那么到底是什么呢?俗话说得好,易求无价宝,难得有情妻,男人的一辈子在风光锦绣都比不过嫁一个如意妻子,从此衣食无忧、风雨有人蔽,只要相妻教子尽享天伦。
白皖是前途光明事业有成的好男子,可就这样一个男子依然向往着安靖男子千百年来的追求,被妻子宠爱被妻子养着,儿女绕膝,幸福美满。话说白皖从鹤舞来到京城,看到小女儿后但觉人生万事足,某日便起了辞官之心。于是某年某月某日,月白风清,花香入窗的时候,玉藻前扯着难得空闲的丈夫登家中小楼赏月。两人谈诗论文,相对饮酒,白皖但觉得这辈子没有那么高兴过,纵然金马玉堂也抵不过此时一刻。忽然对妻子道:"玉,有一件事我想了很久,你听听好不好?"他眼帘半垂,柔声道:"玉,我辞了官,回来专心伺候你,照顾衣罗可好?"

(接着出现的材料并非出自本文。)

/-- Every vertex of `𝒟_{≤3}` reaches `ℰ` ("every vertex of `Γ⃗_𝒟` appears as the initial vertex of a path
… with terminal vertex equal to `v_𝒮`"). [cite: MochizukiAbsTopIII2015, Definition 3.5 (iii) p.75] -/
theorem reaches4 : ∀ a : SubVertex {a : LFVertex | a.row ≤ 3},
    Nonempty (Path (coreShape4.{u}.base a) coreShape4.{u}.obs)
  | ⟨.row1 n, h⟩ =>
    ⟨((((Path.nil : Path (coreShape4.{u}.base ⟨.row1 n, h⟩) (coreShape4.{u}.base ⟨.row1 n, h⟩)).cons
      (show coreShape4.{u}.base ⟨.row1 n, h⟩ ⟶ coreShape4.{u}.base (vx 3 .nexus (by decide)) from
        LFVertex.idEdge n)).cons
      (show coreShape4.{u}.base (vx 3 .nexus (by decide)) ⟶ coreShape4.{u}.base (vx 3 .third (by decide))
        from LFVertex.lamTimesEdge)).cons
      (show coreShape4.{u}.base (vx 3 .third (by decide)) ⟶ coreShape4.{u}.obs from PUnit.unit))⟩
  | ⟨.nexus, h⟩ =>
    ⟨(((Path.nil : Path (coreShape4.{u}.base ⟨.nexus, h⟩) (coreShape4.{u}.base ⟨.nexus, h⟩)).cons
      (show coreShape4.{u}.base ⟨.nexus, h⟩ ⟶ coreShape4.{u}.base (vx 3 .third (by decide))
        from LFVertex.lamTimesEdge)).cons
      (show coreShape4.{u}.base (vx 3 .third (by decide)) ⟶ coreShape4.{u}.obs from PUnit.unit))⟩
  | ⟨.third, h⟩ =>
    ⟨(Path.nil : Path (coreShape4.{u}.base ⟨.third, h⟩) (coreShape4.{u}.base ⟨.third, h⟩)).cons
      (show coreShape4.{u}.base ⟨.third, h⟩ ⟶ coreShape4.{u}.obs from PUnit.unit)⟩
  | ⟨.fourth, h⟩ => by simp [LFVertex.row] at h
  | ⟨.fifth, h⟩ => by simp [LFVertex.row] at h
  | ⟨.sixth, h⟩ => by simp [LFVertex.row] at h

/-- The natural core structure `(𝒟_{≤4}, ℰ, ℋ)` on `𝒟_{≤3}` of Cor. 3.6 (i): homotopies = the isomorphisms of
Galois groups along the paths. [cite: MochizukiAbsTopIII2015, Corollary 3.6 (i) p.79] -/
noncomputable def coreFamily4 : Δ.core4Diagram.HomotopyFamily :=
  ((Δ.sub 3).coreObservable coreShape4 (fun _ => inferInstanceAs (IsEmpty PEmpty)) Δ.coreExt4
    (Δ.overE.restrict {a : LFVertex | a.row ≤ 3}) Δ.coreCompat4).H

/-- **Cor. 3.6 (i), `n = 4`, PROVED** over the abstract data: `ℰ` forms a core of `𝒟_{≤3}`.
[cite: MochizukiAbsTopIII2015, Corollary 3.6 (i) p.79] -/
theorem coreStmt4 : Δ.CoreStmt4 :=
  ⟨Δ.coreFamily4, fun _ _ _ _ h => h,
    (Δ.sub 3).isCore_coreObservable coreShape4 (fun _ => inferInstanceAs (IsEmpty PEmpty)) Δ.coreExt4
      (Δ.overE.restrict {a : LFVertex | a.row ≤ 3}) Δ.coreCompat4 reaches4⟩

/-! ### Corollary 3.6 (i), `n = 5`: `Anab` is a core of `𝒟_{≤4}` -/

/-- The observation functor `κ_An : ℰ → Anab` of `𝒟_{≤5}` agrees with the structure functor `𝟭 ⋙ κ_An`
at `ℰ` (structure functors over `Anab` = those over `ℰ` pushed along `κ_An`). [folklore] -/
def coreCompat5 : ∀ (a : SubVertex {a : LFVertex | a.row ≤ 4}) (i : coreShape5.{u}.I a),
    Δ.coreExt5.obsMap i ≅ ((Δ.overE.map Δ.κ).restrict {a : LFVertex | a.row ≤ 4}).N a
  | ⟨.fourth, _⟩, _ => Δ.κ.leftUnitor.symm
  | ⟨.row1 _, _⟩, i => PEmpty.elim i
  | ⟨.nexus, _⟩, i => PEmpty.elim i
  | ⟨.third, _⟩, i => PEmpty.elim i
  | ⟨.fifth, _⟩, i => PEmpty.elim i
  | ⟨.sixth, _⟩, i => PEmpty.elim i
/-- Conclusion (i) of the crux — family-form weak holomorphy of the vertex observable — copied verbatim. -/
def WeakHolomorphyFamilies : Prop :=
  ∀ (D : Literature.Probability.RandomPlanarGeometry.DobrushinDomain) (Λ : ℝ → Literature.Probability.LatticeModels.DiscreteDobrushin), (∀ δ, (Λ δ).Ω = D.carrier) → (∀ δ, (Λ δ).δ = δ) → (∀ᶠ δ in 𝓝[>] (0:ℝ), (Λ δ).IsZdAdmissible) → ∀ (φ : ℂ → ℂ), ContDiff ℝ (⊤ : ℕ∞) φ → HasCompactSupport φ → tsupport φ ⊆ D.carrier → Tendsto (fun δ : ℝ => ((δ ^ ((5:ℝ) / 3) : ℝ) : ℂ) * ∑ᶠ z : Literature.Probability.LatticeModels.MedialVertex, (∫ ω, Literature.Probability.LatticeModels.MedialPath.passageSum (Literature.Probability.LatticeModels.medialExploration (Λ δ) ω) δ (1 / 3) z ∂(Literature.Probability.Percolation.bondPercolation (Literature.Probability.LatticeModels.zdGraph 2) Literature.Probability.Percolation.half)) * ((fderiv ℝ φ (Literature.Probability.LatticeModels.medialPoint δ z) 1 + Complex.I * fderiv ℝ φ (Literature.Probability.LatticeModels.medialPoint δ z) Complex.I) / 2)) (𝓝[>] (0:ℝ)) (𝓝 0)

/-- Conclusion (ii) of the crux — local bound and equicontinuity of `δ^{-1/3}F_δ` on LATTICE EDGES (rev-3
guards) — copied verbatim. -/
def PrecompactFamilies : Prop :=
  ∀ (D : Literature.Probability.RandomPlanarGeometry.DobrushinDomain) (Λ : ℝ → Literature.Probability.LatticeModels.DiscreteDobrushin), (∀ δ, (Λ δ).Ω = D.carrier) → (∀ δ, (Λ δ).δ = δ) → (∀ᶠ δ in 𝓝[>] (0:ℝ), (Λ δ).IsZdAdmissible) → let F : ℝ → Literature.Probability.LatticeModels.MedialVertex → ℂ := fun δ z => ∫ ω, Literature.Probability.LatticeModels.MedialPath.passageSum (Literature.Probability.LatticeModels.medialExploration (Λ δ) ω) δ (1 / 3) z ∂(Literature.Probability.Percolation.bondPercolation (Literature.Probability.LatticeModels.zdGraph 2) Literature.Probability.Percolation.half); ∀ K : Set ℂ, IsCompact K → K ⊆ D.carrier → (∃ C : ℝ, ∀ᶠ δ in 𝓝[>] (0:ℝ), ∀ z : Literature.Probability.LatticeModels.MedialVertex, z ∈ (Literature.Probability.LatticeModels.zdGraph 2).edgeSet → Literature.Probability.LatticeModels.medialPoint δ z ∈ K → ‖F δ z‖ ≤ C * δ ^ ((1:ℝ) / 3)) ∧ (∀ ε > (0:ℝ), ∃ η > (0:ℝ), ∀ᶠ δ in 𝓝[>] (0:ℝ), ∀ z z' : Literature.Probability.LatticeModels.MedialVertex, z ∈ (Literature.Probability.LatticeModels.zdGraph 2).edgeSet → z' ∈ (Literature.Probability.LatticeModels.zdGraph 2).edgeSet → Literature.Probability.LatticeModels.medialPoint δ z ∈ K → Literature.Probability.LatticeModels.medialPoint δ z' ∈ K → dist (Literature.Probability.LatticeModels.medialPoint δ z) (Literature.Probability.LatticeModels.medialPoint δ z') < η → ‖F δ z - F δ z'‖ ≤ ε * δ ^ ((1:ℝ) / 3))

白皖过去也听说过别的人家遇到这种情形时的样子,据说那当妻子的总是感动万分,甚至当即抱住夫婿说"我早有这样的想法,就怕委屈了你,你能如此,再好不过了,往后就在家里享享福,我会好好照顾你疼爱你的。"
然而,玉藻前一听此话眼睛瞪得滚圆,嘴角当下就耷拉下来了:"什么什么?你居然要辞官?你这个三阶官要回家吃吃喝喝过好日子,却让我这个四阶了三四年都没有一点上进的人来吃苦受累、开家立系、封夫荫女么?大神官还说我的心肝宝贝小衣罗是清贵命,这个清贵还着落在你这个爹爹身上啊啊啊啊--"
"可是--"
"没有可是,不好!不行!"
他垂头丧气偃旗息鼓。过了几年夫妻两个的公务都越来越忙,渐渐聚少离多,白皖觉得这不是个办法,旧事重提,玉藻前还是两个字"不行!"白皖跳脚说我做夫婿的本就该以伺候你为主,还有衣罗越来越大,需要教导--
玉藻前一个瞪眼:"家里几十个仆人,两个先生还差你一个来伺候我教导衣罗么?这种事花钱就有人来做,可是他们能为我们家开家立系,能让衣罗清贵么?"
白皖无可奈何只能故作娇羞道:"可是,我们两个都在官家做事,身不由己,难免聚少离多,我舍不得你啊--"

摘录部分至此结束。